%load_ext autoreload
%autoreload 2
%matplotlib inline
%config InlineBackend.figure_format = 'retina'

Logistic Regression

Logistic regression builds upon linear regression. We use logistic regression to perform binary classification, that is, distinguishing between two classes. Typically, we label one of the classes with the integer 0, and the other class with the integer 1.

What does the model look like? To help you build intuition, let's visualize logistic regression using pictures again.

Matrix Form

Here is logistic regression in matrix form.

Neural Diagram

Now, here's logistic regression in a neural diagram:

Interactive Activity

As should be evident from the pictures, logistic regression builds upon linear regression simply by changing the activation function from an "identity" function to a "logistic" function. In the one-dimensional case, it has the same two parameters as one-dimensional linear regression, $w$ and $b$ . Let's use an interactive visualization to visualize how the parameters $w$ and $b$ affect the shape of the curve.

(Note: this exercise is best done in a live notebook!)
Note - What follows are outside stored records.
/-- Corollary: under the same hypothesis `φ^[j] q = 0` for every `j ≥ #Q`. [folklore] -/
theorem iterate_eq_zero_of_natCard_le (φ : Q →+ Q) {n : ℕ} {q : Q} (h : (⇑φ)^[n] q = 0)
    {j : ℕ} (hj : Nat.card Q ≤ j) : (⇑φ)^[j] q = 0 := by
  obtain ⟨r, rfl⟩ := Nat.exists_eq_add_of_le hj
  rw [add_comm, Function.iterate_add_apply, iterate_natCard_eq_zero_of_iterate_eq_zero φ h,
    iterate_map_zero]

end Finite

/-! ## §2 Cocycle identities for the conjugation action -/

section Cocycle

variable {G : Type u} [Group G] [TopologicalSpace G] [IsTopologicalGroup G]
  (H : Subgroup G) [H.Normal]
  {S : Type u} [AddCommGroup S] [DistribMulAction G S] [TopologicalSpace S] [DiscreteTopology S]

/-- **Conjugation by an element of `H` is a coboundary away from the identity, on the nose**: for
`u₀ ∈ H` and `f ∈ Z¹(H, S)`, `(u₀·f)(n) = u₀ • f(u₀⁻¹ n u₀) = f n + (n • f u₀ − f u₀)`.
[cite: SerreGaloisCohomology1997, I §2.5] -/
theorem conjCocycle_apply_of_mem (f : contOneCocycles (discreteTopRep H S)) {u₀ : G} (hu₀ : u₀ ∈ H)
    (n : H) :
    (conjCocycle H u₀ f).1 n = f.1 n + ((n : G) • f.1 ⟨u₀, hu₀⟩ - f.1 ⟨u₀, hu₀⟩) := by
  rw [conjCocycle_apply]
  have hconj : subgroupConj H u₀ n = ⟨u₀, hu₀⟩⁻¹ * (n * ⟨u₀, hu₀⟩) :=
    Subtype.ext (by simp [mul_assoc])
  rw [hconj, cocycle_mul' f, cocycle_inv' f, cocycle_mul' f]
  change u₀ • (-(u₀⁻¹ • f.1 ⟨u₀, hu₀⟩) + u₀⁻¹ • (f.1 n + (n : G) • f.1 ⟨u₀, hu₀⟩)) = _
  rw [smul_add, smul_neg, smul_smul, smul_smul, mul_inv_cancel, one_smul, one_smul]
  abel

/-- **`(d u₀)·f = d·f + ∂(d • f u₀)` on the nose** for `u₀ ∈ H`: `((d u₀)·f)(n) = (d·f)(n) +
(n • (d • f u₀) − d • f u₀)`. [cite: SerreGaloisCohomology1997, I §2.5] -/
theorem conjCocycle_mul_apply_of_mem (f : contOneCocycles (discreteTopRep H S)) (d : G) {u₀ : G}
    (hu₀ : u₀ ∈ H) (n : H) :
    (conjCocycle H (d * u₀) f).1 n =
      (conjCocycle H d f).1 n + ((n : G) • (d • f.1 ⟨u₀, hu₀⟩) - d • f.1 ⟨u₀, hu₀⟩) := by
  have hconj : subgroupConj H (d * u₀) n = subgroupConj H u₀ (subgroupConj H d n) :=
    Subtype.ext (by simp [mul_assoc])
  rw [conjCocycle_apply, hconj, mul_smul, ← conjCocycle_apply H u₀ f, conjCocycle_apply_of_mem H f hu₀,
    smul_add, ← conjCocycle_apply H d f, subgroupConj_apply_coe, smul_sub, smul_smul,
    show d * (d⁻¹ * (n : G) * d) = (n : G) * d by group, mul_smul]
from dl_workshop.answers import logistic
logistic??

/home/runner/work/dl-workshop/dl-workshop/src/dl_workshop/answers.py:34: TqdmExperimentalWarning: Using `tqdm.autonotebook.tqdm` in notebook mode. Use `tqdm.tqdm` instead to force console mode (e.g. in jupyter console)
  from tqdm.autonotebook import tqdm
WARNING:absl:No GPU/TPU found, falling back to CPU. (Set TF_CPP_MIN_LOG_LEVEL=0 and rerun for more info.)

import jax.numpy as np
import matplotlib.pyplot as plt
from ipywidgets import interact, FloatSlider

@interact(w=FloatSlider(value=0, min=-5, max=5), b=FloatSlider(value=0, min=-5, max=5))
def plot_logistic(w, b):
    x = np.linspace(-10, 10, 1000)
    z = w * x + b  # linear transform on x
    y = logistic(z)    
    plt.plot(x, y)

Parameters of the model

As we can see, there are two parameters $w$ and $b$ . For those who may be encountering the model for the first time, this is what each of them control:

$w$ controls how steep the step function is between 0 and 1 on the y-axis. Its sign also controls whether class 1 is associated with smaller values or larger values.
$b$ controls the midpoint location of the curve. More negative values of $b$ shift it to the left; more positive values of $b$ shift it to the right.

Make simulated data

Once again, we are going to use simulated data to help us anchor our understanding. Along the way, we will see how logistic regression, once again, fits inside the same framework of "model, loss, optimizer".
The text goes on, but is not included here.